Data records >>
import Summits.ABC.ABC.Theorems.IsogenyGlueCongruencePolyDegreeOfBoundedPrimesHeightCalibration
import Summits.ABC.ABC.Theorems.IsogenyGlueCongruenceSemistableHeightPolyBound
import Literature.NumberTheory.EllipticCurves.ModularCurveNeronLatticeProofs
import Literature.NumberTheory.DiophantineGeometry.FaltingsHeight

/-!
# Crux B (`PolyDegreeOfBoundedPrimes`, stmt-ABC-2046): the residual `H` in Faltings-height form

The open content of crux B of route IsogenyGlueCongruence is the polynomial HEIGHT conjecture for semistable curves,

  `H : ∃ σ C, ∀ W/ℚ elliptic, globally minimal, semistable, max(|Δ_W|, |c₄(W)|³) ≤ C · N_W^σ`

(`polyDegreeOfBoundedPrimes_iff_polyHeight_of_mazurKenku`: `B ↔ (A → H)` modulo Edixhoven, Česnavičius and the
route item `MazurKenkuBound`). This file restates `H` in the height vocabulary of the route (Faltings height
`h(E/ℚ) = W.faltingsHeight`, stable Faltings height `h_F = W.stableFaltingsHeight`, the quantities of the route
items `EllipticGluingPrimeBound`, `SemistableHeightPolyBound` and of Pasten's theorem `h(E) < (1/48 + ε) N log N`):

* `faltingsHeight_le_log_iff_polyHeight` : `H ↔ ∃ a b, ∀ W (same class), h(E/ℚ) ≤ a · log N_W + b` —
  the LOGARITHMIC Faltings-height bound; unconditional, both directions by Silverman's comparison
  `h(E/ℚ) = −½ log covol(Λ_E)` with `max(|Δ|, |c₄|³)` (Silverman 1986, Prop. 1.1, Cor. 2.3; tree theorems
  `covolume_rpow_neg_six_le_of_isNeronLatticeOf`, `silverman1986_discriminant_c4_covolume_holds`,
  `faltingsHeight_eq_neg_half_log_covolume`, `exists_isNeronLatticeOf_holds`);
* `stableFaltingsHeight_le_log_of_polyHeight` : `H →` the same bound for `h_F ≤ h(E/ℚ)`.

So crux B asks, granted crux A, for `h(E) ≪ log N_E` on semistable curves, where `h(E) ≪ N log N` is what is known
(PastenShimura2024 Thm 1.9, MurtyPasten2013) and `h_F ≤ c·N²` is the route's item `SemistableHeightPolyBound`: the gap
is a logarithm, i.e. Szpiro strength. No definition, no new named fact; supports stmt-ABC-2046.

References: J. H. Silverman, *Heights and elliptic curves*, in Arithmetic Geometry (1986), Prop. 1.1, Cor. 2.3;
H. Pasten, *Shimura curves and the abc conjecture*, J. Number Theory 254 (2024), §3, Thm 1.9; G. Frey, *Links between
solutions of A − B = C and elliptic curves* (1989).
-/

noncomputable section

-- single-conjunct summit ABC: the duplicate ABC.ABC is mandated (CONVENTIONS §2)
set_option linter.dupNamespace false

namespace Summit.ABC.ABC.Theorems

open Literature.NumberTheory.EllipticCurves Literature.NumberTheory.EllipticCurves.ModularForms
open Summit.ABC.ABC.Theses.IsogenyGlueCongruence

/-- **`H →` logarithmic Faltings height.** If `max(|Δ_W|, |c₄(W)|³) ≤ C·N^σ` for every semistable globally
minimal elliptic `W/ℚ`, then `h(E/ℚ) ≤ (max σ 0 / 12) · log N + b` for all such `W`: with a Néron lattice `Λ` of `W`,
`h = −½ log covol(Λ)` and Silverman's `covol(Λ)^{−6} ≤ A · max(|c₄|³, |c₆|²) ≤ 1729 A · max(|Δ|, |c₄|³)`.
[cite: Silverman1986, Prop. 1.1 and Cor. 2.3] -/
theorem faltingsHeight_le_log_of_polyHeight
    (hH : ∃ σ C : ℝ, ∀ (W : WeierstrassCurve ℚ) [W.IsElliptic] [W.IsGloballyMinimal]
      [NeZero (W.conductorNorm ℤ)], W.IsSemistable ℤ →
      ((max |W.Δ| (|W.c₄| ^ 3) : ℚ) : ℝ) ≤ C * (W.conductorNorm ℤ : ℝ) ^ σ) :
    ∃ a b : ℝ, ∀ (W : WeierstrassCurve ℚ) [W.IsElliptic] [W.IsGloballyMinimal]
      [NeZero (W.conductorNorm ℤ)], W.IsSemistable ℤ →
      W.faltingsHeight ≤ a * Real.log (W.conductorNorm ℤ) + b := by
  obtain ⟨σ, CH, hH⟩ := hH
  obtain ⟨A, hA, hSil⟩ := covolume_rpow_neg_six_le_of_isNeronLatticeOf
  set B : ℝ := A * (1729 * max CH 1) with hB
  have hB0 : 0 < B := by positivity
  refine ⟨max σ 0 / 12, Real.log B / 12, fun W _ _ _ hss ↦ ?_⟩
  set N : ℕ := W.conductorNorm ℤ with hNdef
  have hNpos : (0 : ℝ) < N := by exact_mod_cast Nat.pos_of_ne_zero (NeZero.ne N)
  have hN1 : (1 : ℝ) ≤ N := by exact_mod_cast Nat.pos_of_ne_zero (NeZero.ne N)
  obtain ⟨L, hL⟩ := exists_isNeronLatticeOf_holds (W.baseChange ℂ)
  have hcov : 0 < ZLattice.covolume L.lattice := ZLattice.covolume_pos _ _
  rw [W.faltingsHeight_eq_neg_half_log_covolume hL]
  -- `max(|c₄|³,|c₆|²) ≤ 1729 · max(|Δ|,|c₄|³) ≤ 1729 · max CH 1 · N^{max σ 0}`
  have hmax : ((max (|W.c₄| ^ 3) (|W.c₆| ^ 2) : ℚ) : ℝ) ≤
      1729 * max CH 1 * (N : ℝ) ^ (max σ 0) := by
    have h1 : ((max (|W.c₄| ^ 3) (|W.c₆| ^ 2) : ℚ) : ℝ) ≤
        ((1729 * max |W.Δ| (|W.c₄| ^ 3) : ℚ) : ℝ) := by
      exact_mod_cast HeightCalibration.max_abs_c₄_c₆_le_rat W
    have hNσ : (N : ℝ) ^ σ ≤ (N : ℝ) ^ (max σ 0) :=
      Real.rpow_le_rpow_of_exponent_le hN1 (le_max_left _ _)
    have h2 : ((max |W.Δ| (|W.c₄| ^ 3) : ℚ) : ℝ) ≤ max CH 1 * (N : ℝ) ^ (max σ 0) :=
      calc ((max |W.Δ| (|W.c₄| ^ 3) : ℚ) : ℝ) ≤ CH * (N : ℝ) ^ σ := hH W hss
        _ ≤ max CH 1 * (N : ℝ) ^ σ := mul_le_mul_of_nonneg_right (le_max_left _ _) (by positivity)
        _ ≤ max CH 1 * (N : ℝ) ^ (max σ 0) := mul_le_mul_of_nonneg_left hNσ (by positivity)
    calc ((max (|W.c₄| ^ 3) (|W.c₆| ^ 2) : ℚ) : ℝ)
        ≤ ((1729 * max |W.Δ| (|W.c₄| ^ 3) : ℚ) : ℝ) := h1
      _ = 1729 * ((max |W.Δ| (|W.c₄| ^ 3) : ℚ) : ℝ) := by push_cast; ring
      _ ≤ 1729 * (max CH 1 * (N : ℝ) ^ (max σ 0)) := mul_le_mul_of_nonneg_left h2 (by norm_num)
      _ = 1729 * max CH 1 * (N : ℝ) ^ (max σ 0) := by ring
  -- Silverman: `covol^{-6} ≤ A · max(|c₄|³,|c₆|²) ≤ B · N^{max σ 0}`
  have h6 : ZLattice.covolume L.lattice ^ (-(6 : ℝ)) ≤ B * (N : ℝ) ^ (max σ 0) :=
    calc ZLattice.covolume L.lattice ^ (-(6 : ℝ))
        ≤ A * ((max (|W.c₄| ^ 3) (|W.c₆| ^ 2) : ℚ) : ℝ) := hSil W L hL
      _ ≤ A * (1729 * max CH 1 * (N : ℝ) ^ (max σ 0)) := mul_le_mul_of_nonneg_left hmax hA.le
      _ = B * (N : ℝ) ^ (max σ 0) := by rw [hB]; ring
  -- logarithms: `-6 log covol ≤ log B + max σ 0 · log N`
  have hlog : -6 * Real.log (ZLattice.covolume L.lattice) ≤ Real.log B + max σ 0 * Real.log N := by
    have hl := Real.log_le_log (Real.rpow_pos_of_pos hcov _) h6
    rw [Real.log_rpow hcov, Real.log_mul hB0.ne' (Real.rpow_pos_of_pos hNpos _).ne',
      Real.log_rpow hNpos] at hl
    linarith
  have : -(1 / 2) * Real.log (ZLattice.covolume L.lattice) =
      (1 / 12) * (-6 * Real.log (ZLattice.covolume L.lattice)) := by ring
  rw [this]
  have h12 : (1 / 12 : ℝ) * (-6 * Real.log (ZLattice.covolume L.lattice)) ≤
      (1 / 12) * (Real.log B + max σ 0 * Real.log N) :=
    mul_le_mul_of_nonneg_left hlog (by norm_num)
  calc (1 / 12 : ℝ) * (-6 * Real.log (ZLattice.covolume L.lattice))
      ≤ (1 / 12) * (Real.log B + max σ 0 * Real.log N) := h12
    _ = max σ 0 / 12 * Real.log N + Real.log B / 12 := by ring

/-- **Logarithmic Faltings height `→ H`.** If `h(E/ℚ) ≤ a · log N + b` for every semistable globally minimal
elliptic `W/ℚ`, then `max(|Δ_W|, |c₄(W)|³) ≤ C · N^{14 · max a 0}` for all such `W`: with a Néron lattice `Λ`,
`covol(Λ) = exp(−2h) ≥ exp(−2(a log N + b))`, and Silverman's `max(|Δ|, |c₄|³) ≤ A₁ · covol(Λ)^{−7}` on the
global minimal model. [cite: Silverman1986, Prop. 1.1 and Cor. 2.3] -/
theorem polyHeight_of_faltingsHeight_le_log
    (h : ∃ a b : ℝ, ∀ (W : WeierstrassCurve ℚ) [W.IsElliptic] [W.IsGloballyMinimal]
      [NeZero (W.conductorNorm ℤ)], W.IsSemistable ℤ →
      W.faltingsHeight ≤ a * Real.log (W.conductorNorm ℤ) + b) :
    ∃ σ C : ℝ, ∀ (W : WeierstrassCurve ℚ) [W.IsElliptic] [W.IsGloballyMinimal]
      [NeZero (W.conductorNorm ℤ)], W.IsSemistable ℤ →
      ((max |W.Δ| (|W.c₄| ^ 3) : ℚ) : ℝ) ≤ C * (W.conductorNorm ℤ : ℝ) ^ σ := by
  obtain ⟨a, b, h⟩ := h
  obtain ⟨A₁, hA₁⟩ := silverman1986_discriminant_c4_covolume_holds 1 one_pos
  refine ⟨14 * max a 0, max A₁ 0 * Real.exp (14 * b), fun W _ _ _ hss ↦ ?_⟩
  set N : ℕ := W.conductorNorm ℤ with hNdef
  have hNpos : (0 : ℝ) < N := by exact_mod_cast Nat.pos_of_ne_zero (NeZero.ne N)
  have hN1 : (1 : ℝ) ≤ N := by exact_mod_cast Nat.pos_of_ne_zero (NeZero.ne N)
  obtain ⟨L, hL⟩ := exists_isNeronLatticeOf_holds (W.baseChange ℂ)
  have hcov : 0 < ZLattice.covolume L.lattice := ZLattice.covolume_pos _ _
  have hW := h W hss
  rw [W.faltingsHeight_eq_neg_half_log_covolume hL] at hW
  -- `-log covol ≤ 2 (a log N + b)`, hence `covol^{-7} = exp(-7 log covol) ≤ exp(14 (a log N + b))`
  have hlog : -Real.log (ZLattice.covolume L.lattice) ≤ 2 * (a * Real.log N + b) := by linarith
  have hlogN : 0 ≤ Real.log N := Real.log_nonneg hN1
  have ha : a * Real.log N ≤ max a 0 * Real.log N :=
    mul_le_mul_of_nonneg_right (le_max_left _ _) hlogN
  have key : Real.log (ZLattice.covolume L.lattice) * (-(6 + 1 : ℝ)) ≤
      Real.log N * (14 * max a 0) + 14 * b := by
    have h1 : Real.log (ZLattice.covolume L.lattice) * (-(6 + 1 : ℝ)) =
        7 * (-Real.log (ZLattice.covolume L.lattice)) := by ring
    rw [h1]
    linarith [hlog, ha]
  have h7 : ZLattice.covolume L.lattice ^ (-(6 + 1 : ℝ)) ≤
      (N : ℝ) ^ (14 * max a 0) * Real.exp (14 * b) := by
    rw [Real.rpow_def_of_pos hcov, Real.rpow_def_of_pos hNpos, ← Real.exp_add]
    exact Real.exp_le_exp.mpr key
  have hS := hA₁ W L hL
  have hpos : 0 ≤ ZLattice.covolume L.lattice ^ (-(6 + 1 : ℝ)) := Real.rpow_nonneg hcov.le _
  have h1 : ((max |W.Δ| (|W.c₄| ^ 3) : ℚ) : ℝ) ≤
      max A₁ 0 * ZLattice.covolume L.lattice ^ (-(6 + 1 : ℝ)) :=
    hS.trans (mul_le_mul_of_nonneg_right (le_max_left _ _) hpos)
  have h2 : max A₁ 0 * ZLattice.covolume L.lattice ^ (-(6 + 1 : ℝ)) ≤
      max A₁ 0 * ((N : ℝ) ^ (14 * max a 0) * Real.exp (14 * b)) :=
    mul_le_mul_of_nonneg_left h7 (le_max_right _ _)
  have h3 : max A₁ 0 * ((N : ℝ) ^ (14 * max a 0) * Real.exp (14 * b)) =
      max A₁ 0 * Real.exp (14 * b) * (N : ℝ) ^ (14 * max a 0) := by ring
  exact (h1.trans h2).trans h3.le

/-- **The residual of crux B in Faltings-height form (unconditional equivalence).** The polynomial height
conjecture for semistable curves, `max(|Δ_W|, |c₄(W)|³) ≤ C · N_W^σ`, is equivalent to the LOGARITHMIC Faltings-height
bound `h(E/ℚ) ≤ a · log N_E + b` over the same class of curves (Silverman 1986, Prop. 1.1 and Cor. 2.3). Known in
print is only `h(E) < (1/48 + ε) N log N` (PastenShimura2024 Thm 1.9); the route's item `SemistableHeightPolyBound`
is `h_F ≤ c · N²`. Registered sub-goal of stmt-ABC-2046 (line `Sketch`): name + one-line signature verbatim.
[cite: Silverman1986, Prop. 1.1 and Cor. 2.3] [cite: PastenShimura2024, Thm. 1.9 and §3] -/
theorem faltingsHeight_le_log_iff_polyHeight : (∃ a b : ℝ, ∀ (W : WeierstrassCurve ℚ) [W.IsElliptic] [W.IsGloballyMinimal] [NeZero (W.conductorNorm ℤ)], W.IsSemistable ℤ → W.faltingsHeight ≤ a * Real.log (W.conductorNorm ℤ) + b) ↔ (∃ σ C : ℝ, ∀ (W : WeierstrassCurve ℚ) [W.IsElliptic] [W.IsGloballyMinimal] [NeZero (W.conductorNorm ℤ)], W.IsSemistable ℤ → ((max |W.Δ| (|W.c₄| ^ 3) : ℚ) : ℝ) ≤ C * (W.conductorNorm ℤ : ℝ) ^ σ) :=
  ⟨polyHeight_of_faltingsHeight_le_log, faltingsHeight_le_log_of_polyHeight⟩

/-- **`H →` logarithmic STABLE Faltings height** (the quantity of the route's lever `EllipticGluingPrimeBound` and
of `SemistableHeightPolyBound`): `h_F(E) ≤ a · log N_E + b` for every semistable globally minimal elliptic `W/ℚ`,
from `h_F ≤ h(E/ℚ)` (`stableFaltingsHeight_le_faltingsHeight_rat`). [cite: Silverman1986, §2 eq. (9)] -/
theorem stableFaltingsHeight_le_log_of_polyHeight
    (hH : ∃ σ C : ℝ, ∀ (W : WeierstrassCurve ℚ) [W.IsElliptic] [W.IsGloballyMinimal]
      [NeZero (W.conductorNorm ℤ)], W.IsSemistable ℤ →
      ((max |W.Δ| (|W.c₄| ^ 3) : ℚ) : ℝ) ≤ C * (W.conductorNorm ℤ : ℝ) ^ σ) :
    ∃ a b : ℝ, ∀ (W : WeierstrassCurve ℚ) [W.IsElliptic] [W.IsGloballyMinimal]
      [NeZero (W.conductorNorm ℤ)], W.IsSemistable ℤ →
      W.stableFaltingsHeight ≤ a * Real.log (W.conductorNorm ℤ) + b := by
  obtain ⟨a, b, h⟩ := faltingsHeight_le_log_of_polyHeight hH
  exact ⟨a, b, fun W _ _ _ hss ↦ (stableFaltingsHeight_le_faltingsHeight_rat W).trans (h W hss)⟩

/-- **Crux B in Faltings-height form**: granted crux A, crux B yields the logarithmic Faltings-height bound for
semistable curves (composition with the unconditional `polyHeight_of_polyDegreeOfBoundedPrimes : B → A → H`).
[cite: MurtyCongruencePrimes1999, Thm. 1 (i) and §2] -/
theorem faltingsHeight_le_log_of_polyDegreeOfBoundedPrimes (hB : PolyDegreeOfBoundedPrimes)
    (hA : DegreePrimesPolyBounded) :
    ∃ a b : ℝ, ∀ (W : WeierstrassCurve ℚ) [W.IsElliptic] [W.IsGloballyMinimal]
      [NeZero (W.conductorNorm ℤ)], W.IsSemistable ℤ →
      W.faltingsHeight ≤ a * Real.log (W.conductorNorm ℤ) + b :=
  faltingsHeight_le_log_of_polyHeight (polyHeight_of_polyDegreeOfBoundedPrimes hB hA)

end Summit.ABC.ABC.Theorems

end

What you have to do >> Match on "Summits" and copy out every line of the entries that contains it.

Response for this exercise >>
import Summits.ABC.ABC.Theorems.IsogenyGlueCongruencePolyDegreeOfBoundedPrimesHeightCalibration
import Summits.ABC.ABC.Theorems.IsogenyGlueCongruenceSemistableHeightPolyBound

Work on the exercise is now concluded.